Miscellaneous Observations:
•Scratch can be a rorschach test of sorts. For one thing, if they start with a blank project and no structured assignment, it is interesting to watch the students project themselves into their project. 
•I really got a chance to  see which students are independent and comfortable with learning through exploration and which students are dependent on me showing them how to do each thing. There are a few with whom I need to make an effort to cut, or at least redirect, the cord.
It would be really interesting to do this type of learning with the teachers. A lot of them need to be exposed to more playful, trial and error learning to grow more independent and comfortable with their computers. I would be hesitant to use Scratch as professional development, though. I'm not sure we're ready yet. 
•I have signs around the lab with some of the NETS for students. As the 5th graders were leaving, I checked in with the students asking them which of the skills we had used. They recognized that they did a lot of creating and problem solving, and some collaboration, communication and innovation.
It was a lot of fun. 
If you'd like to see some of our projects, they are here

Wednesday, September 3, 2008

Edublogosphere --Part of the Problem?

I don't really like to rant. I've tried to refrain from using my blog as a soap-box, but this has been building for a long time. The irony, and yes, I know it, is that not one of the people I'm talking to will read this. 

This post goes out to the educational leaders. Not all the leaders to be sure, but those who write and speak publicly at conferences, who travel around and make their living educating the educators, inspiring us, moving us forward in a new direction. I read your blogs. I bask in your brilliance, I've tried, as a teacher, to join the oft-referenced "conversation," to be one who, in the words of Will Richardson, is "reading and participating already. On some level, they get it."

I understand that you're frustrated, waiting for everyone to get it and schools to change already. But the criticism from on high, the putting-down of those you are supposed to be leading, how is that part of the solution? I'm finding a lot of the posts about bad schools to be pretty unproductive. It will be easy for you to dismiss me (I'm pretending that you read my blog). 
Actually, I am working pretty hard to bring real change to a real school and I've looked to you for answers, for ideas, help, a path to take, inspiration. To me, your job seems easy - you stand on the outside and offer your critique.

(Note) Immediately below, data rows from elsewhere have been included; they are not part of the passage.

/-- STUB — THE ENDGAME, ALGEBRAIC HALF, LOCAL FORM (printed algebra, Lean-heavy; the separated
twin of the 0557 line's pointwise `stub_localCharts` — Giraud 1983 Prop. 1.5, Kato 1994
Thm. 11.6 / (3.1); tree inputs: `Theorems.Picover.StalkNormalizationIn` (stalk of `W'^L` at `y`
= integral closure of `𝒪_{W',w'}` in `L`, p137224), `Theorems.PicoverLocalModel.KummerTwist`,
`….WoundTwistParameters`, `….WoundTwistIntegralClosure`, `….KummerToricClosure`,
`….BoundaryTypes`, `Literature.….LogRegularAtlasGluing`, `Literature.….DivisorialMonoid`).
**Local log-regular charts on the normalised cover of a `p`-th-root class in Giraud normal
form.** Data: `W` integral, locally of finite type over `k`, `L/K(W)` purely inseparable of degree
`p`; `ρ : W' → W` proper birational with `W'` integral regular, `E` an snc boundary on `W'`, `L`
regarded as a `K(W')`-algebra compatibly with `ρ^♯ : K(W) → K(W')`; the class of `L` in Giraud
normal form along `E` locally uniformly on `W'` (sections `a` on affine opens with normal form at
every point of the open, as in `stub_giraudNormalFormSep`). It is assembled (lead a3, after the
0557 chain landed its `stub_localCharts`) from the registered helper stubs
`sections_normalizationIn_of_root` (cover-side package: `Γ(W'^L, ι⁻¹V) =` integral closure of
`Γ(W', V)` in `L`, generated by the `p`-th root up to denominators),
`localChartSep_woundCentre` / `localChartSep_kummerCentre` (the 0557 assemblies
`localChart_woundCentre` / `localChart_kummerCentre` for an ABSTRACT cover `Z → W'` with that
package) and `pointData_giraudNormalFormAt_of_pointwise` (p147267). Conclusion: every
point `y` of `W'^L = normalizationIn W' L` has an affine neighbourhood with ONE fs chart, log
regular at every prime, whose stalk monoids are the boundary log structure of `ι⁻¹ E`
(`ι : W'^L → W'`): the `divisorialMonoid` of the extension to `𝒪_{W'^L,y}` of the product of
the stalk ideals at `ι y` of the members of `E` (the germs invertible off the preimage of
`⋃ E`). Over a wound/transversal point `w'` the stalk of `W'^L` is the wound twist
`𝒪_{W',w'}[t']/(t'^p - u)` (regular, the `x_j` still parameters; chart `ℕ^r → (x_j)`); over a
Kummer point, after the twist `w = t^α x_{j₀}^β` (`α A_{j₀} + β p = 1`), it is the toric
`⊕_{i<p} 𝒪_{W',w'}·w^i/x^{⌊iA'/p⌋}` with chart the saturation of `⟨e_1, …, e_r, (Σ A'_j e_j)/p⟩`,
log regular at every prime (Kato (2.1)); all charts generate the divisorial log structure of the
reduced preimage of `E`, so neighbouring charts are compatible by construction.
[cite: Giraud1983, Prop. 1.5] [cite: Kato1994, Thm. 11.6] -/
theorem localChartsSep : ∀ (p : ℕ) [Fact p.Prime] (k : Type) [Field k] [CharP k p]
    (W : Scheme.{0}) [IsIntegral W] (f : W ⟶ Spec (.of k)) [LocallyOfFiniteType f]
    (L : Type) [Field L] [Algebra W.functionField L] [FiniteDimensional W.functionField L]
    (W' : Scheme.{0}) [IsIntegral W'] (ρ : W' ⟶ W) [IsProper ρ] [IsDominant ρ]
    (E : List W'.IdealSheafData) [Algebra W'.functionField L],
    (algebraMap W'.functionField L).comp (RatFn.functionFieldMap ρ) =
      algebraMap W.functionField L →
    IsBirational ρ → Scheme.IsRegular W' → HasSNC E →
    IsPurelyInseparable W.functionField L → Module.finrank W.functionField L = p →
    (∀ w' : W', ∃ (U : W'.affineOpens) (hU : w' ∈ (U : W'.Opens)) (a : Γ(W', (U : W'.Opens))),
        (∃ (y : L) (c : W.functionField), y ∉ (algebraMap W.functionField L).range ∧
          y ^ p = algebraMap W.functionField L c ∧
          RatFn.functionFieldMap ρ c =
            algebraMap (W'.presheaf.stalk w') W'.functionField
              (W'.presheaf.germ (U : W'.Opens) w' hU a)) ∧
        ∀ (w'' : W') (hw'' : w'' ∈ (U : W'.Opens)), ∃ (r : ℕ)
          (D : Fin r → {D : W'.IdealSheafData // D ∈ E ∧ w'' ∈ D.support})
          (x : Fin r → W'.presheaf.stalk w''), Function.Bijective D ∧
          (∀ j, stalkIdeal (D j).1 w'' = Ideal.span {x j}) ∧
          GiraudNormalFormAt p x (W'.presheaf.germ (U : W'.Opens) w'' hw'' a)) →
    ∀ y : ↥(normalizationIn W' L),
      Nonempty (LocalLogRegularChart (normalizationIn W' L)
        (fun y => divisorialMonoid (((E.map fun D => stalkIdeal D ((normalizationInι W' L).base
          y))).prod.map ((normalizationInι W' L).stalkMap y).hom)) y) := by
  intro p _ k _ _ W _ f _ L _ _ _ W' _ ρ _ _ E _ hcompat hbir hW'reg hE hPI hdeg hNF y
  classical
  have hp : p.Prime := Fact.out
  set ι := normalizationInι W' L with hι
  -- `L` over `K(W')`: same range, purely inseparable, degree `p`
  have hbij : Function.Bijective (RatFn.functionFieldMap ρ) :=
    TowerTransport.bijective_functionFieldMap_of_isIso ρ hbir.isIso_stalkMap_genericPoint
  let e : W.functionField ≃+* W'.functionField := RingEquiv.ofBijective _ hbij
  have halg : algebraMap W'.functionField L =
      (algebraMap W.functionField L).comp e.symm.toRingHom := by
    refine RingHom.ext fun x => ?_
    rw [RingHom.comp_apply, ← hcompat, RingHom.comp_apply]
    exact congrArg (algebraMap W'.functionField L) (e.apply_symm_apply x).symm
  have hrange : (algebraMap W'.functionField L).range = (algebraMap W.functionField L).range := by
    ext z
    simp only [RingHom.mem_range]
    constructor
    · rintro ⟨x, rfl⟩
      exact ⟨e.symm x, by rw [halg]; rfl⟩
    · rintro ⟨x, rfl⟩
      exact ⟨e x, by rw [← hcompat]; rfl⟩
  have hdeg' : Module.finrank W'.functionField L = p := by
    rw [← hdeg]
    exact Algebra.finrank_eq_of_equiv_equiv e.symm (RingEquiv.refl L) (by ext x; simp [halg])
  haveI : CharP W.functionField p := by
    haveI : Nonempty (⊤ : W.Opens) := ⟨⟨genericPoint W, trivial⟩⟩
    let φ : k →+* W.functionField :=
      (W.germToFunctionField ⊤).hom.comp ((f.appTop).hom.comp (Scheme.ΓSpecIso (.of k)).inv.hom)
    exact (φ.charP_iff_charP p).mp inferInstance
  haveI : ExpChar W.functionField p := ExpChar.prime hp
  haveI : CharP W'.functionField p := (e.toRingHom.charP_iff_charP p).mp inferInstance
  haveI : ExpChar W'.functionField p := ExpChar.prime hp
  haveI : IsPurelyInseparable W'.functionField L := by
    rw [isPurelyInseparable_iff_pow_mem W'.functionField p]
    intro z
    obtain ⟨n, hn⟩ := (isPurelyInseparable_iff_pow_mem W.functionField p).mp hPI z
    exact ⟨n, hrange ▸ hn⟩
  -- the uniform normal form around the image point
  obtain ⟨U, hU, a, ⟨yL, c, hyK, hyp, hc⟩, hGU⟩ := hNF (ι.base y)
  haveI : Nonempty (U : W'.Opens) := ⟨⟨_, hU⟩⟩
  have hyK' : yL ∉ (algebraMap W'.functionField L).range := hrange ▸ hyK
  have hyp' : yL ^ p = algebraMap W'.functionField L (W'.germToFunctionField (U : W'.Opens) a) := by
    rw [hyp, ← hcompat, RingHom.comp_apply, hc, Scheme.algebraMap_germ_eq_germToFunctionField]
  -- the cover-side package over every affine `V ≤ U`
  have hsecZ : ∀ (V : W'.affineOpens) (hV : (V : W'.Opens) ≤ U),
      Nonempty (ι ⁻¹ᵁ (V : W'.Opens)) → IsAffineOpen (ι ⁻¹ᵁ (V : W'.Opens)) ∧
      IsIntegrallyClosed Γ(normalizationIn W' L, ι ⁻¹ᵁ (V : W'.Opens)) ∧
      (ι.app (V : W'.Opens)).hom.IsIntegral ∧ Function.Injective (ι.app (V : W'.Opens)) ∧
      ∃ t : Γ(normalizationIn W' L, ι ⁻¹ᵁ (V : W'.Opens)),
        t ^ p = ι.app (V : W'.Opens) (W'.presheaf.map (homOfLE hV).op a) ∧
        ∀ z : Γ(normalizationIn W' L, ι ⁻¹ᵁ (V : W'.Opens)), ∃ d : Γ(W', (V : W'.Opens)),
          d ≠ 0 ∧ ∃ P : Γ(W', (V : W'.Opens))[X],
            ι.app (V : W'.Opens) d * z = P.eval₂ (ι.app (V : W'.Opens)).hom t := by
    intro V hV hne
    obtain ⟨⟨z, hz⟩⟩ := hne
    haveI : Nonempty (V : W'.Opens) := ⟨⟨ι.base z, hz⟩⟩
    have hypV : yL ^ p = algebraMap W'.functionField L
        (W'.germToFunctionField (V : W'.Opens) (W'.presheaf.map (homOfLE hV).op a)) := by
      rw [hyp', ← Scheme.algebraMap_germ_eq_germToFunctionField W' (hV hz),
        ← Scheme.algebraMap_germ_eq_germToFunctionField W' hz, germ_map_homOfLE]
    exact SectionsNormalizationInRoot.sections_normalizationIn_of_root p W' L hdeg' V _ yL hyK' hypV
  -- dispatch on the alternative of the normal form at the centre
  haveI : LocallyOfFiniteType (ρ ≫ f) := inferInstance
  obtain ⟨r, D, x, hDbij, hDgen, hNFc⟩ := hGU (ι.base y) hU
  rcases hNFc with ⟨g₀, u₀, Bexp, hwt, ha⟩ | ⟨g₀, Aexp, v₀, ⟨j₀, hj₀⟩, ha⟩
  · exact LocalChartSepWoundCentre.localChartSep_woundCentre p k W' (ρ ≫ f) hW'reg E hE U a hGU
      (normalizationIn W' L) ι hsecZ y _ rfl hU D x hDbij hDgen g₀ u₀ Bexp hwt ha
  · exact LocalChartSepKummerCentre.localChartSep_kummerCentre p k W' (ρ ≫ f) hW'reg E hE U a hGU
      (normalizationIn W' L) ι hsecZ y _ rfl hU D x hDbij hDgen g₀ Aexp v₀ j₀ hj₀ ha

I've noticed that my reader has really changed over the eight months I've been part of the blogosphere. I used to read many of your blogs, you know, the blogs everyone reads. At first I was wowed by the writing and the ideas (you never responded to any of my comments, but you want me to participate). Over the months I've found these blogs, for the most part, more and more useless. Now my reader, full as ever, is filled with the blogs of those who actually teach and those leaders who I think "get it." 
I'm not making any lame excuses for my school or any others. But, as a teacher, I know and so should you, that you don't entice people to learn and grow and change by belittling their efforts. Criticism has its place, but I can't imagine trying to teach a child through constantly telling them how much they don't know, how far they have to go, how much they just don't get it.
Yes, it is frustrating that schools and teachers and administrators aren't getting it faster and change hasn't happened, like 10 years ago. 
But, what can we DO to make it happen NOW?